Monday, November 14, 2011

Kitty Carryall

Contrary to past experience, Kitty goes willingly and without a fight right into the kitty carrier. She meows at me and looks pathetically up at me as I make my way to the veterinarian’s. Of course it’s raining. What else would it be doing?

We sit and we wait. Not unlike any other doctor’s office. Only this one has a doggy entrance and a kitty entrance. I am not sure where the fish and birds and ferrets and snakes come in, but we have kept the natural rivals segregated.

I am growing wearier and wearier as I sit with my listless little friend in the waiting area and am unable to take her out to hold her. I desperately want to hold her. Instead I keep telling her in as soothing a tone as possible, “It’s okay, my little girl. It’s okay.” She’s not even meowing now.

We at last are led to an examining room where a lovely technician weighs Trinket. My scrawny little stray has gained a pound and a half! I could not be more proud of my ability to restore one to livelihood with a consistently good diet. Things are looking up!

When the vet comes in I am surprised at how much I want to tell her. I feel like I did when I used to take Pat and Hil to the pediatrician when they were babies. I wanted to show them off. Tell the doctor about all their accomplishments and all the things we were doing at home to keep them growing in a million different ways.

Trinket responds well to the vet. She is very sweet and soft spoken and owns a cat herself. She looks her over from nose to tail and has a lot of information to offer me. She is pleased with Trinket’s condition. I was surprised at how much that meant to me to hear her say that.

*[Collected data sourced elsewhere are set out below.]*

import Mathlib
import Summits.ValiantsHypothesis.ValiantsHypothesis.Theorems.FifoMatchingNNLinearDegreeCofactorHardShedWordGates
import HarnessLib

/-!
# Crux `NNLinearDegreeCofactorHard` (stmt-ValiantsHypothesis-23918), line `internal_cofactor`, stub S2b (ii):
# μ* = shedWord — DYNAMICS of the look-ahead chain (the engine of the gate attribution)

For a band bit string (`|fairWalk| < w ≤ F₀` on `[H, E]`, so the queue always holds an S-item there):

* `pops_closeTime`, `shedLetter_closeTime`, `le_closeTime_iff` — the pop of item `k` happens at `closeTime k`, a pop letter;
* `pops_eq_of_defects` — pops do not move across a run of defects;
* `chain` — **THE ENGINE**: after a pop of the front `k` at `τ ≥ H`, if items `k+1, …, k+L-1` are R-items and some later
  non-defect position `s < E` already has `pops ≥ k + L`, then for `1 ≤ i ≤ L` the `i`-th non-defect position after `τ` has
  `pops = k + i`, lies `≤ s`, and for `i < L` it is `< s` and carries a pop (the R-item `k+i` is shed there);
* `posColour_eq_of_pop` — at a pop position of a respecting balanced word the colour is the front item's push colour;
* `posColour_eq_of_not_isTest` — at a fair non-test position the colour is the front item's push colour;
* `gate_data` — what a gate at `j` says about the items and the positions, in item language (`openTime`, `isRItem`).

Honest framing: bookkeeping over the landed definitions; nothing here proves S2b, the crux or VP ≠ VNP (not proved).
No new definitions. [folklore]
-/

noncomputable section

-- Sub = Summit single-conjunct layout: the duplicated namespace component is mandated by the tree.
set_option linter.dupNamespace false

namespace Summit.ValiantsHypothesis.ValiantsHypothesis.Theorems.FifoMatching.NNLinearDegreeCofactorHard.ShedWord

open Finset Literature.Computability.AlgebraicComplexity
open Summit.ValiantsHypothesis.ValiantsHypothesis.Theorems.FifoMatching.NNMonotoneHard
open Summit.ValiantsHypothesis.ValiantsHypothesis.Theorems.FifoMatching.NNLinearDegreeCofactorHard.QueueHistory
open Summit.ValiantsHypothesis.ValiantsHypothesis.Theorems.FifoMatching.NNLinearDegreeCofactorHard.CondProbBits

variable {N : ℕ} (R : Finset (Fin N)) (H E : ℕ) (y : Fin N → Bool) (S : Finset (Fin N))

/-! ### Pop times -/

/-- `t ≤ closeTime k` iff item `k` is not popped before `t`. [folklore] -/
theorem le_closeTime_iff (hbal : (closerSet (shedWord R H E y)).card = (openerSet (shedWord R H E y)).card) {k : ℕ}
    (hk : k < (openerSet (shedWord R H E y)).card) (t : ℕ) :
    t ≤ closeTime R H E y hbal k ↔ pops (shedPrefix R H E y t) ≤ k := by
  rw [← not_lt, closeTime_lt_iff R H E y hbal hk, not_lt]

/-- At the pop time of item `k` exactly `k` items have been popped. [folklore] -/
theorem pops_closeTime (hbal : (closerSet (shedWord R H E y)).card = (openerSet (shedWord R H E y)).card) {k : ℕ}
    (hk : k < (openerSet (shedWord R H E y)).card) : pops (shedPrefix R H E y (closeTime R H E y hbal k)) = k := by
  apply le_antisymm ((le_closeTime_iff R H E y hbal hk _).1 le_rfl)
  have h1 : k < pops (shedPrefix R H E y (closeTime R H E y hbal k + 1)) :=
    (closeTime_lt_iff R H E y hbal hk _).1 (Nat.lt_succ_self _)
  have h2 := rankC_succ R H E y (closeTime R H E y hbal k)
  split_ifs at h2 <;> omega

/-- The letter at the pop time of item `k` is a pop. [folklore] -/
theorem shedLetter_closeTime (hbal : (closerSet (shedWord R H E y)).card = (openerSet (shedWord R H E y)).card) {k : ℕ}
    (hk : k < (openerSet (shedWord R H E y)).card) : shedLetter R H E y (closeTime R H E y hbal k) = false := by
  have h0 := pops_closeTime R H E y hbal hk
  have h1 : k < pops (shedPrefix R H E y (closeTime R H E y hbal k + 1)) :=
    (closeTime_lt_iff R H E y hbal hk _).1 (Nat.lt_succ_self _)
  have h2 := rankC_succ R H E y (closeTime R H E y hbal k)
  by_contra hne
  rw [Bool.not_eq_false] at hne
  rw [if_pos hne] at h2
  omega

/-- Pop times increase with the item. [folklore] -/
theorem closeTime_lt_closeTime (hbal : (closerSet (shedWord R H E y)).card = (openerSet (shedWord R H E y)).card)
    {k k' : ℕ} (hkk' : k < k') (hk' : k' < (openerSet (shedWord R H E y)).card) :
    closeTime R H E y hbal k < closeTime R H E y hbal k' := by
  have hk : k < (openerSet (shedWord R H E y)).card := hkk'.trans hk'
  by_contra hle
  rw [not_lt, le_closeTime_iff R H E y hbal hk] at hle
  have := pops_closeTime R H E y hbal hk'
  omega

/-- A pop letter is not at a defect. [folklore] -/
theorem isDefect_eq_false_of_pop {t : ℕ} (h : shedLetter R H E y t = false) : isDefect R t = false :=
  (pops_lt_pushes_of_shedLetter_eq_false R H E y h).1

/-- A pop advances the pop count by one. [folklore] -/
theorem pops_succ_of_pop {t : ℕ} (h : shedLetter R H E y t = false) :
    pops (shedPrefix R H E y (t + 1)) = pops (shedPrefix R H E y t) + 1 := by
  rw [rankC_succ, if_neg (by simp [h])]

/-- A push keeps the pop count. [folklore] -/
theorem pops_succ_of_push {t : ℕ} (h : shedLetter R H E y t = true) :
    pops (shedPrefix R H E y (t + 1)) = pops (shedPrefix R H E y t) := by
  rw [rankC_succ, if_pos h]; rfl

/-- Pops do not move across a run of defects. [folklore] -/
theorem pops_eq_of_defects {u v : ℕ} (huv : u ≤ v) (hd : ∀ r, u ≤ r → r < v → isDefect R r = true) :
    pops (shedPrefix R H E y v) = pops (shedPrefix R H E y u) := by
  induction v, huv using Nat.le_induction with
  | base => rfl
  | succ v huv ih =>
    rw [pops_succ_of_push R H E y (shedLetter_of_isDefect R H E y (hd v huv (Nat.lt_succ_self v))),
      ih fun r h1 h2 => hd r h1 (Nat.lt_succ_of_lt h2)]

/-- Pops at the next non-defect position equal pops right after `t`. [folklore] -/
theorem pops_nextFree (t : ℕ) : pops (shedPrefix R H E y (nextFree R t)) = pops (shedPrefix R H E y (t + 1)) :=
  pops_eq_of_defects R H E y (lt_nextFree R t) fun _ h1 h2 => isDefect_of_lt_nextFree R h1 h2

/-! ### Colours at pops and at non-tests -/

/-- At a pop position of a respecting balanced word the colour is the push colour of the front item. [folklore] -/
theorem posColour_eq_of_pop (hbal : (closerSet (shedWord R H E y)).card = (openerSet (shedWord R H E y)).card)
    (hresp : ∀ i, i ∈ S ↔ fifo (shedWord R H E y) hbal i ∈ S) {t : ℕ} (ht : t < N) (hpop : shedLetter R H E y t = false) :
    posColour S t = posColour S (openTime R H E y (pops (shedPrefix R H E y t))) := by
  rw [posColour_pop R H E y S hbal hresp ht hpop,
    frontPos_eq_openTime R H E y ht.le (pops_lt_pushes_of_shedLetter_eq_false R H E y hpop).2.2]

/-- At a fair position that is not a test the colour is the push colour of the front item. [folklore] -/
theorem posColour_eq_of_not_isTest {t : ℕ} (ht : t ≤ N) (hfair : isFair R H E y t = true)
    (hnt : isTest R H E y S t = false) : posColour S t = posColour S (openTime R H E y (pops (shedPrefix R H E y t))) := by
  have hne := ((isFair_iff R H E y t).1 hfair).2.2.1
  unfold isTest at hnt
  rw [hfair, Bool.true_and] at hnt
  rw [← frontPos_eq_openTime R H E y ht hne]
  simpa using hnt

/-- In the band the queue holds an S-item at every time of `[H, E]`; in particular it is non-empty. [folklore] -/
theorem pops_lt_pushes_of_band (hEN : E ≤ N) {w : ℕ} (hw : w ≤ freeCount R 0 H)
    (hband : ∀ s, H ≤ s → s ≤ E → |fairWalk R H E y s| < w) {t : ℕ} (hHt : H ≤ t) (htE : t ≤ E) :
    pops (shedPrefix R H E y t) < pushes (shedPrefix R H E y t) :=
  (sContent_mem_band R H E y hEN hw hHt htE fun s h1 h2 => hband s h1 (h2.trans htE)).2

/-- A fair position from its ingredients in item language. [folklore] -/
theorem isFair_of (hEN : E ≤ N) {w : ℕ} (hw : w ≤ freeCount R 0 H)
    (hband : ∀ s, H ≤ s → s ≤ E → |fairWalk R H E y s| < w) {t : ℕ} (hd : isDefect R t = false) (hHt : H ≤ t)
    (htE : t < E) (hS : isRItem R H E y (pops (shedPrefix R H E y t)) = false) : isFair R H E y t = true := by
  have hne := pops_lt_pushes_of_band R H E y hEN hw hband hHt htE.le
  rw [isFair_iff]
  refine ⟨hd, hHt, hne, htE, ?_⟩
  rwa [← isRItem_pops R H E y (htE.le.trans hEN) hne]

/-! ### The engine -/

/-- **THE ENGINE.**  After a pop of the front `k = pops (prefix τ)` at `τ ≥ H` in the band: if items `k+1, …, k+L-1` are
R-items and a later non-defect position `s < E` has `pops (prefix s) ≥ k + L`, then for every `i ≤ L` the `i`-th non-defect
position after `τ` lies `≤ s`, has `pops = k + i`, and for `i < L` lies `< s` and carries a pop. [folklore] -/
theorem chain (hEN : E ≤ N) {w : ℕ} (hw : w ≤ freeCount R 0 H)
    (hband : ∀ s, H ≤ s → s ≤ E → |fairWalk R H E y s| < w) {τ : ℕ} (hHτ : H ≤ τ)
    (hpop : shedLetter R H E y τ = false) {L : ℕ}
    (hR : ∀ l, 1 ≤ l → l < L → isRItem R H E y (pops (shedPrefix R H E y τ) + l) = true)
    {s : ℕ} (hτs : τ < s) (hsE : s < E) (hs : isDefect R s = false)
    (hLs : pops (shedPrefix R H E y τ) + L ≤ pops (shedPrefix R H E y s)) :
    ∀ i, i ≤ L → freeIter R τ i ≤ s ∧ pops (shedPrefix R H E y (freeIter R τ i)) = pops (shedPrefix R H E y τ) + i ∧
      (i < L → freeIter R τ i < s ∧ shedLetter R H E y (freeIter R τ i) = false) := by
  intro i
  induction i with
  | zero =>
    intro _
    rw [freeIter_zero]
    exact ⟨hτs.le, rfl, fun _ => ⟨hτs, hpop⟩⟩
  | succ i ih =>
    intro hiL
    obtain ⟨_, hpopsi, hlt⟩ := ih (Nat.le_of_succ_le hiL)
    obtain ⟨hqs, hpopq⟩ := hlt (Nat.lt_of_succ_le hiL)
    -- the next non-defect position
    have hle : freeIter R τ (i + 1) ≤ s := by rw [freeIter_succ]; exact nextFree_le R hqs hs
    have hpops : pops (shedPrefix R H E y (freeIter R τ (i + 1))) = pops (shedPrefix R H E y τ) + (i + 1) := by
      rw [freeIter_succ, pops_nextFree, pops_succ_of_pop R H E y hpopq, hpopsi, add_assoc]
    refine ⟨hle, hpops, fun hi1 => ?_⟩
    have hlt' : freeIter R τ (i + 1) < s := by
      rcases hle.lt_or_eq with h | h
      · exact h
      · exfalso; rw [h] at hpops; omega
    refine ⟨hlt', ?_⟩
    -- the front `k + i + 1` is an R-item: it is shed
    have hHq : H ≤ freeIter R τ (i + 1) := by
      have := freeIter_le_freeIter R (t := τ) (Nat.zero_le (i + 1)); rw [freeIter_zero] at this; exact hHτ.trans this
    have hqE : freeIter R τ (i + 1) < E := hlt'.trans hsE
    have hne := pops_lt_pushes_of_band R H E y hEN hw hband hHq hqE.le
    apply shedLetter_shed R H E y (isDefect_freeIter R (Nat.succ_pos i)) hHq hne hqE
    rw [← isRItem_pops R H E y (hqE.le.trans hEN) hne, hpops]
    exact hR (i + 1) (Nat.succ_pos i) hi1

/-! ### What a gate says, in item language -/

/-- **Gate data.**  At a gate `j ≤ N` with front `k` and look-ahead length `L`: `k + L` is pushed, the items `k + l`
(`1 ≤ l < L`) are R-items of the front's colour, item `k + L` has a different colour, the `L`-th non-defect position after `j`
is `< E`, and the colours of the non-defect positions `l ≤ L` after `j` are the push colours of the items `k + l`. [folklore] -/
theorem gate_data {j : ℕ} (hjN : j ≤ N) (hg : isGate R H E y S j = true) :
    pops (shedPrefix R H E y j) + lookLenL R S (shedPrefix R H E y j) < pushes (shedPrefix R H E y j) ∧
    (∀ l, 1 ≤ l → l < lookLenL R S (shedPrefix R H E y j) →
      isRItem R H E y (pops (shedPrefix R H E y j) + l) = true ∧
        posColour S (openTime R H E y (pops (shedPrefix R H E y j) + l)) =
          posColour S (openTime R H E y (pops (shedPrefix R H E y j)))) ∧
    posColour S (openTime R H E y (pops (shedPrefix R H E y j) + lookLenL R S (shedPrefix R H E y j))) ≠
      posColour S (openTime R H E y (pops (shedPrefix R H E y j))) ∧
    freeIter R j (lookLenL R S (shedPrefix R H E y j)) < E ∧
    ∀ l, l ≤ lookLenL R S (shedPrefix R H E y j) →
      posColour S (freeIter R j l) = posColour S (openTime R H E y (pops (shedPrefix R H E y j) + l)) := by
  rw [isGate_iff, goodExitL_iff] at hg
  obtain ⟨hfair, hpush, hcol, hE, hcols⟩ := hg
  have hne := ((isFair_iff R H E y j).1 hfair).2.2.1
  have hk0 : pops (shedPrefix R H E y j) + 0 < pushes (shedPrefix R H E y j) := by rw [add_zero]; exact hne
  have hc0 : pcolL S (shedPrefix R H E y j) (pops (shedPrefix R H E y j)) =
      posColour S (openTime R H E y (pops (shedPrefix R H E y j))) := pcolL_eq R H E y S hjN hne
  refine ⟨hpush, fun l hl1 hl => ?_, ?_, hE, fun l hl => ?_⟩
  · obtain ⟨h1, h2, h3⟩ := lookLenL_min R S (shedPrefix R H E y j) hl1 hl
    refine ⟨?_, ?_⟩
    · rwa [pRL_eq R H E y hjN h1] at h3
    · rwa [pcolL_eq R H E y S hjN h1, hc0] at h2
  · rwa [pcolL_eq R H E y S hjN hpush, hc0] at hcol
  · rw [hcols l hl]
    exact pcolL_eq R H E y S hjN (lt_of_le_of_lt (Nat.add_le_add_left hl _) hpush)

/-- The look-ahead length of a gate is at most the distance to the next S-item. [folklore] -/
theorem lookLenL_le_of_isRItem_eq_false {j : ℕ} (hjN : j ≤ N) {m : ℕ} (hm1 : 1 ≤ m)
    (hm : pops (shedPrefix R H E y j) + m < pushes (shedPrefix R H E y j))
    (hS : isRItem R H E y (pops (shedPrefix R H E y j) + m) = false) :
    lookLenL R S (shedPrefix R H E y j) ≤ m := by
  unfold lookLenL
  apply Nat.find_min'
  refine ⟨hm1, Or.inr (Or.inr ?_)⟩
  rwa [pRL_eq R H E y hjN hm]

end Summit.ValiantsHypothesis.ValiantsHypothesis.Theorems.FifoMatching.NNLinearDegreeCofactorHard.ShedWord

end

She gets down to business with a diagnosis. I tell her about the mouse, and that Trinket did not eat it. At least not this last one. Could there have been another? Sure. And a cricket and waterbug and moth and a slug too. My basement is a haven for such things.

She is not alarmed and does not look at me like I should be spending more time with a mop and a dust rag. She takes Trinket’s temperature. Trinket is not at all pleased with that.

And then with a series of gentle but firm squeezes, narrows down the possibilities. It’s not her tummy, though I might have guessed at that. It is centered on her lower back and her tail. Maybe both. Trinket may have injured her tail and back.

“Is she an active cat?”

Active? Let’s see. She has flown high enough to yank down window valances. Has gone from attic to basement in a blurr leaving a trail of fur floating in her wake. She takes corners at speeds that send vases and urns on end. I would say she’s active.

The vet surmises that in one of her flying escapades she got a little banged around. Perhaps even in taking down the mouse. She should be fine – but we can X-ray if you like…(Cha-ching.) Or we can do blood work...(Double cha-ching!) Or we can give you some syringes of pain medication to see how she does for the next few days… (Jackpot!)

I opt for the pain meds. 10 little syringes with a drop of pain medication in each, to be squirted into the check pad of said Kitty every 8 hours.

I can barely remember to take my birth control pill and now I have to do this?

I wait for and pay for the meds and drive kitty slowly home in the pouring rain, updating Charlotte and Scott and my office on the diagnosis and condition of my little friend.

I dose her when we get home, which she is not at all fond of. She gets a little wild-eyed and panicked at first, but then serenely curls up on a pillow and begins a 3 hour snooze, looking up at me very sweetly as she nods off.